**Action item:**
Instruction for the data below: set down exactly the lines from the line with "over ground states" to the line with "noncomputable section", inclusive, and no others.

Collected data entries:
import Summits.AtomisticToContinuum.BoseEinsteinCondensation.Theses.BECParticleIncrement

/-!
# Birth skeleton — piece `BootstrapStep` (stmt-AtomisticToContinuum-12321) of the split of `IncrementBound`

Route `BECParticleIncrement`, BC2-redirect of the deciding crux `IncrementBound` (stmt-12320). This file is
the BC3 skeleton of the piece `BootstrapStep` — the BULK-REGIME inductive step (`g₀L < (M+1)a`,
`M + 1 ≤ ρ₁L³`): given the induction hypothesis (`λ_max(γ_{M'}) ≥ M'/2` for `M' ≤ M`, increments `≥ 1/2`
below `M`) and the static-response inequality with constant `C` at every `M' ≤ M + 1`, one added particle
raises the condensate number by at least `1/2`.

The cut is the TRANSFER ONTO A FIXED ONE-BODY PROJECTOR. `condensateNumber v (M+1) L` is an infimum over
near-minimisers of the SUPREMUM `λ_max(γ_Ψ) = sup_φ ⟨φ, γ_Ψ φ⟩` — nonlinear in the state. The line replaces
it by the occupation `⟨φ, γ_Ψ φ⟩` of ONE mode `φ`, a ROBUST NEAR-TOP MODE OF THE BATH (the `M`-particle
problem in the same box), which is LINEAR in `γ_Ψ` and therefore accessible to Hellmann–Feynman /
impurity perturbation theory in the coupling of the added particle (`H_{M+1} = H_M − Δ_y + ∑ⱼ v(xⱼ − y)`;
the bosonic ground state is the ground state of the tagged problem by positivity, and `γ_{M+1}/(M+1)` is
the tagged particle's reduced density matrix):

* `stub_robustTopMode` (M/L-sized; fixed-box spectral theory) — in the dilute range of a large box, for
  every `θ > 0` the bath has a normalised mode `φ` that captures `condensateNumber v M L` up to `θ` on ALL
  `δ`-near-minimisers for some `δ > 0` (compactness of near-minimising sequences of the Dirichlet problem,
  uniqueness of the ground state on the connected dilute hard-core configuration domain, `L²`-continuity of
  occupations `|⟨φ,γ_Ψφ⟩ − ⟨φ,γ_Φφ⟩| ≤ 2M‖Ψ − Φ‖`). Fails for a degenerate ground space (hard SHELLS: an
  admissible `v = ⊤·1_S` can disconnect the configuration domain) — then `condensateNumber` is an infimum
  over ground states and no single `φ` is robust; the crux itself is then in danger (route why-might-fail).
* `stub_occupationTransfer` (XL/open, LOAD-BEARING) — the crux's conclusion strengthened to the fixed
  projector: under the bulk/dilute conditions, the induction hypothesis and the response inequality, there
  is `θ > 0` such that for EVERY `θ`-robust near-top mode `φ` of the bath, every near-minimiser `Ψ` of the
  `(M+1)`-problem has `⟨φ, γ_Ψ φ⟩ ≥ condensateNumber v M L + 1/2`. Why easier than the crux: a fixed
  projector `|φ⟩⟨φ|` summed over particles is a one-body observable, its ground-state expectation is a
  derivative of a sourced ground-state energy (Hellmann–Feynman), and the route's response hypothesis is
  exactly a family of sourced ground-state energies. CAVEAT recorded for the lead (see the crux idea
  `bogoliubov-rate-induction`): by particle symmetry `⟨φ,γ_Ψφ⟩ = (M+1)·p` with ONE per-particle occupation
  `p`, so the informal "tagged residue `p ≥ 1 − C√(ρa³)`" of the route header is itself near-complete BEC of
  the `(M+1)`-state; the carried hypothesis `λ_max ≥ M'/2` cannot feed that mechanism, only the response
  hypothesis can — this stub is where that tension is decided.

`BootstrapStep_of : stub_robustTopMode → stub_occupationTransfer → BootstrapStep` (kernel-checked, no sorry
outside the stubs): thread the constants (`ρ₁ := min`, `L₀ := max (max LT LR) 1`), get `θ` from the transfer,
a `θ`-robust `φ` from the bath, `δ` from the transfer, and close with the tree lemmas
`le_condensateNumber` (a uniform lower bound on `λ_max` over `δ`-near-minimisers bounds `condensateNumber`
from below) and `occupation_le_maxOccupation`. The readable predicates (`Body`, `IHFloor`, `IHInc`, `Resp`,
`IsMode`, `IsRobustTopMode`) are definitional abbreviations (`bootstrapStep_iff` is `Iff.rfl`).
-/

namespace Summit.AtomisticToContinuum.BoseEinsteinCondensation.Cruxes.IncrementBound.Birth.Bootstrap

open MeasureTheory
open scoped ENNReal
open Literature.MathematicalPhysics.QuantumManyBody.BoseGas
open Summit.AtomisticToContinuum.BoseEinsteinCondensation.Theses.BECParticleIncrement

noncomputable section

/-! ### Vocabulary (definitional abbreviations of the crux text, over tree declarations) -/

/-- The static-response inequality at `(v, C, L, M, k)` (verbatim the inner formula of
`StaticResponseBound` / of `BootstrapStep`'s response hypothesis). -/
def Body (v : ℝ → ℝ≥0∞) (C L : ℝ) (M : ℕ) (k : EuclideanSpace ℝ (Fin 3)) : Prop :=
  ∃ t₀ : ℝ, 0 < t₀ ∧ ∀ t : ℝ, 0 < t → t ≤ t₀ → 2 * Literature.MathematicalPhysics.QuantumManyBody.BoseGas.groundStateEnergy v M L + ENNReal.ofReal (2 * t * (M : ℝ)) ≤ (⨅ Ψ : Literature.MathematicalPhysics.QuantumManyBody.BoseGas.TrialState M L, (Literature.MathematicalPhysics.QuantumManyBody.BoseGas.energy v Ψ + ∫⁻ X, (∑ j : Fin M, ENNReal.ofReal (t * (1 + Real.cos (∑ i : Fin 3, k i * X j i)))) * (‖Ψ.ψ X‖₊ : ENNReal) ^ 2)) + (⨅ Ψ : Literature.MathematicalPhysics.QuantumManyBody.BoseGas.TrialState M L, (Literature.MathematicalPhysics.QuantumManyBody.BoseGas.energy v Ψ + ∫⁻ X, (∑ j : Fin M, ENNReal.ofReal (t * (1 - Real.cos (∑ i : Fin 3, k i * X j i)))) * (‖Ψ.ψ X‖₊ : ENNReal) ^ 2)) + ENNReal.ofReal (C * t ^ 2 * (M : ℝ) / (‖k‖ ^ 2 + (M : ℝ) / L ^ 3 * (Literature.MathematicalPhysics.QuantumManyBody.BoseGas.scatteringLength v).toReal))

/-- Induction hypothesis, telescoped form: `M'/2 ≤ λ_max(γ_{M'})` for `M' ≤ M`. -/
def IHFloor (v : ℝ → ℝ≥0∞) (L : ℝ) (M : ℕ) : Prop :=
  ∀ M' : ℕ, M' ≤ M → ENNReal.ofReal ((M' : ℝ) / 2) ≤ condensateNumber v M' L

/-- Induction hypothesis: the increments below `M`. -/
def IHInc (v : ℝ → ℝ≥0∞) (L : ℝ) (M : ℕ) : Prop :=
  ∀ M' : ℕ, M' < M → condensateNumber v M' L + 2⁻¹ ≤ condensateNumber v (M' + 1) L

/-- Response hypothesis: the static-response inequality with constant `C` at every `M' ≤ M + 1`, `k ≠ 0`. -/
def Resp (v : ℝ → ℝ≥0∞) (C L : ℝ) (M : ℕ) : Prop :=
  ∀ M' : ℕ, M' ≤ M + 1 → ∀ k : EuclideanSpace ℝ (Fin 3), k ≠ 0 → Body v C L M' k

/-- A normalised measurable one-particle mode (the index set of `maxOccupation`). -/
def IsMode (φ : Space → ℂ) : Prop :=
  AEStronglyMeasurable φ volume ∧ ∫⁻ x, (‖φ x‖₊ : ℝ≥0∞) ^ 2 = 1

/-- `φ` is a `θ`-ROBUST NEAR-TOP MODE of the `M`-particle problem in the box of side `L`: it is a mode, and
for some energy slack `δ > 0` every `δ`-near-minimiser `Ψ` occupies it up to `θ` as much as the ground
state condenses, `condensateNumber v M L ≤ ⟨φ, γ_Ψ φ⟩ + θ`. -/
def IsRobustTopMode (v : ℝ → ℝ≥0∞) (M : ℕ) (L : ℝ) (θ : ℝ≥0∞) (φ : Space → ℂ) : Prop :=
  IsMode φ ∧ ∃ δ : ℝ≥0∞, 0 < δ ∧ ∀ Ψ : TrialState M L,
    energy v Ψ ≤ groundStateEnergy v M L + δ → condensateNumber v M L ≤ occupation M φ Ψ.ψ + θ

/-- `BootstrapStep` is, definitionally, its text over the abbreviations above. -/
theorem bootstrapStep_iff :
    BootstrapStep ↔ ∀ v : ℝ → ℝ≥0∞, IsRepulsiveFiniteRange v → ∀ C : ℝ, ∃ g₀ ρ₁ L₀ : ℝ, 0 < ρ₁ ∧
      ∀ L : ℝ, L₀ ≤ L → ∀ M : ℕ, g₀ * L < ((M : ℝ) + 1) * (scatteringLength v).toReal →
        (M : ℝ) + 1 ≤ ρ₁ * L ^ 3 → IHFloor v L M → IHInc v L M → Resp v C L M →
          condensateNumber v M L + 2⁻¹ ≤ condensateNumber v (M + 1) L :=
  Iff.rfl

/-! ### Registered stubs -/

/-- **Stub (robust top mode of the bath; M/L-sized, fixed-box spectral theory).** In the dilute range of a
large Dirichlet box, for every `θ > 0` the `M`-particle problem has a `θ`-robust near-top mode.
[LSSY2005 §1.2 (γ, λ_max via near-minimisers); Reed–Simon IV XIII.12/XIII.47 (uniqueness, compactness)] -/
theorem stub_robustTopMode :
    ∀ v : ℝ → ℝ≥0∞, IsRepulsiveFiniteRange v → ∃ ρ₁ L₀ : ℝ, 0 < ρ₁ ∧
      ∀ L : ℝ, L₀ ≤ L → ∀ M : ℕ, (M : ℝ) + 1 ≤ ρ₁ * L ^ 3 →
        ∀ θ : ℝ≥0∞, 0 < θ → ∃ φ : Space → ℂ, IsRobustTopMode v M L θ φ := by
  sorry

/-- **Stub (occupation transfer; XL/open, load-bearing).** The bulk-regime step ON A FIXED PROJECTOR: under
the bulk/dilute conditions, the induction hypothesis and the response inequality with constant `C`, there
is `θ > 0` such that for every `θ`-robust near-top mode `φ` of the bath, every near-minimiser of the
`(M+1)`-problem occupies `φ` at least `condensateNumber v M L + 1/2`.
[MysliwySeiringer2020, LampartTriay2025, arXiv:1909.02430, Stringari1995, GuentherEtAl2021] -/
theorem stub_occupationTransfer :
    ∀ v : ℝ → ℝ≥0∞, IsRepulsiveFiniteRange v → ∀ C : ℝ, ∃ g₀ ρ₁ L₀ : ℝ, 0 < ρ₁ ∧
      ∀ L : ℝ, L₀ ≤ L → ∀ M : ℕ, g₀ * L < ((M : ℝ) + 1) * (scatteringLength v).toReal →
        (M : ℝ) + 1 ≤ ρ₁ * L ^ 3 → IHFloor v L M → IHInc v L M → Resp v C L M →
          ∃ θ : ℝ≥0∞, 0 < θ ∧ ∀ φ : Space → ℂ, IsRobustTopMode v M L θ φ →
            ∃ δ : ℝ≥0∞, 0 < δ ∧ ∀ Ψ : TrialState (M + 1) L,
              energy v Ψ ≤ groundStateEnergy v (M + 1) L + δ →
                condensateNumber v M L + 2⁻¹ ≤ occupation (M + 1) φ Ψ.ψ := by
  sorry

/-! ### Composition -/

/-- **Composition (kernel-checked).** Robust top mode of the bath + occupation transfer give the piece
`BootstrapStep` BY NAME: the occupation of the fixed mode bounds `λ_max` of every near-minimiser of the
`(M+1)`-problem from below (`occupation_le_maxOccupation`), uniformly at slack `δ`, hence bounds
`condensateNumber v (M+1) L` from below (`le_condensateNumber`). -/
theorem BootstrapStep_of
    (hRob : ∀ v : ℝ → ℝ≥0∞, IsRepulsiveFiniteRange v → ∃ ρ₁ L₀ : ℝ, 0 < ρ₁ ∧
      ∀ L : ℝ, L₀ ≤ L → ∀ M : ℕ, (M : ℝ) + 1 ≤ ρ₁ * L ^ 3 →
        ∀ θ : ℝ≥0∞, 0 < θ → ∃ φ : Space → ℂ, IsRobustTopMode v M L θ φ)
    (hTr : ∀ v : ℝ → ℝ≥0∞, IsRepulsiveFiniteRange v → ∀ C : ℝ, ∃ g₀ ρ₁ L₀ : ℝ, 0 < ρ₁ ∧
      ∀ L : ℝ, L₀ ≤ L → ∀ M : ℕ, g₀ * L < ((M : ℝ) + 1) * (scatteringLength v).toReal →
        (M : ℝ) + 1 ≤ ρ₁ * L ^ 3 → IHFloor v L M → IHInc v L M → Resp v C L M →
          ∃ θ : ℝ≥0∞, 0 < θ ∧ ∀ φ : Space → ℂ, IsRobustTopMode v M L θ φ →
            ∃ δ : ℝ≥0∞, 0 < δ ∧ ∀ Ψ : TrialState (M + 1) L,
              energy v Ψ ≤ groundStateEnergy v (M + 1) L + δ →
                condensateNumber v M L + 2⁻¹ ≤ occupation (M + 1) φ Ψ.ψ) :
    BootstrapStep := by
  rw [bootstrapStep_iff]
  intro v hv C
  obtain ⟨ρR, LR, hρR, hR⟩ := hRob v hv
  obtain ⟨g₀, ρT, LT, hρT, hT⟩ := hTr v hv C
  refine ⟨g₀, min ρT ρR, max (max LT LR) 1, lt_min hρT hρR, ?_⟩
  intro L hL M hbulk hdil hFloor hInc hResp
  have hLT : LT ≤ L := le_trans (le_trans (le_max_left LT LR) (le_max_left _ _)) hL
  have hLR : LR ≤ L := le_trans (le_trans (le_max_right LT LR) (le_max_left _ _)) hL
  have hL0 : (0 : ℝ) ≤ L := le_trans (le_trans zero_le_one (le_max_right _ 1)) hL
  have hL3 : (0 : ℝ) ≤ L ^ 3 := pow_nonneg hL0 3
  have hdT : (M : ℝ) + 1 ≤ ρT * L ^ 3 :=
    le_trans hdil (mul_le_mul_of_nonneg_right (min_le_left _ _) hL3)
  have hdR : (M : ℝ) + 1 ≤ ρR * L ^ 3 :=
    le_trans hdil (mul_le_mul_of_nonneg_right (min_le_right _ _) hL3)
  -- the transfer gives θ; the bath supplies a θ-robust near-top mode; the transfer gives δ and the bound
  obtain ⟨θ, hθ, hall⟩ := hT L hLT M hbulk hdT hFloor hInc hResp
  obtain ⟨φ, hφ⟩ := hR L hLR M hdR θ hθ
  obtain ⟨δ, hδ, hocc⟩ := hall φ hφ
  -- a uniform lower bound on λ_max over δ-near-minimisers bounds the condensate number from below
  exact le_condensateNumber v hδ
    (fun Ψ hΨ => le_trans (hocc Ψ hΨ) (occupation_le_maxOccupation Ψ.ψ hφ.1.1 hφ.1.2))

/-- The piece, from the registered stubs. -/
theorem BootstrapStep_proof : BootstrapStep :=
  BootstrapStep_of stub_robustTopMode stub_occupationTransfer

end

end Summit.AtomisticToContinuum.BoseEinsteinCondensation.Cruxes.IncrementBound.Birth.Bootstrap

**Response to the exercise:**
  over ground states and no single `φ` is robust; the crux itself is then in danger (route why-might-fail).
* `stub_occupationTransfer` (XL/open, LOAD-BEARING) — the crux's conclusion strengthened to the fixed
  projector: under the bulk/dilute conditions, the induction hypothesis and the response inequality, there
  is `θ > 0` such that for EVERY `θ`-robust near-top mode `φ` of the bath, every near-minimiser `Ψ` of the
  `(M+1)`-problem has `⟨φ, γ_Ψ φ⟩ ≥ condensateNumber v M L + 1/2`. Why easier than the crux: a fixed
  projector `|φ⟩⟨φ|` summed over particles is a one-body observable, its ground-state expectation is a
  derivative of a sourced ground-state energy (Hellmann–Feynman), and the route's response hypothesis is
  exactly a family of sourced ground-state energies. CAVEAT recorded for the lead (see the crux idea
  `bogoliubov-rate-induction`): by particle symmetry `⟨φ,γ_Ψφ⟩ = (M+1)·p` with ONE per-particle occupation
  `p`, so the informal "tagged residue `p ≥ 1 − C√(ρa³)`" of the route header is itself near-complete BEC of
  the `(M+1)`-state; the carried hypothesis `λ_max ≥ M'/2` cannot feed that mechanism, only the response
  hypothesis can — this stub is where that tension is decided.

`BootstrapStep_of : stub_robustTopMode → stub_occupationTransfer → BootstrapStep` (kernel-checked, no sorry
outside the stubs): thread the constants (`ρ₁ := min`, `L₀ := max (max LT LR) 1`), get `θ` from the transfer,
a `θ`-robust `φ` from the bath, `δ` from the transfer, and close with the tree lemmas
`le_condensateNumber` (a uniform lower bound on `λ_max` over `δ`-near-minimisers bounds `condensateNumber`
from below) and `occupation_le_maxOccupation`. The readable predicates (`Body`, `IHFloor`, `IHInc`, `Resp`,
`IsMode`, `IsRobustTopMode`) are definitional abbreviations (`bootstrapStep_iff` is `Iff.rfl`).
-/

namespace Summit.AtomisticToContinuum.BoseEinsteinCondensation.Cruxes.IncrementBound.Birth.Bootstrap

open MeasureTheory
open scoped ENNReal
open Literature.MathematicalPhysics.QuantumManyBody.BoseGas
open Summit.AtomisticToContinuum.BoseEinsteinCondensation.Theses.BECParticleIncrement

noncomputable section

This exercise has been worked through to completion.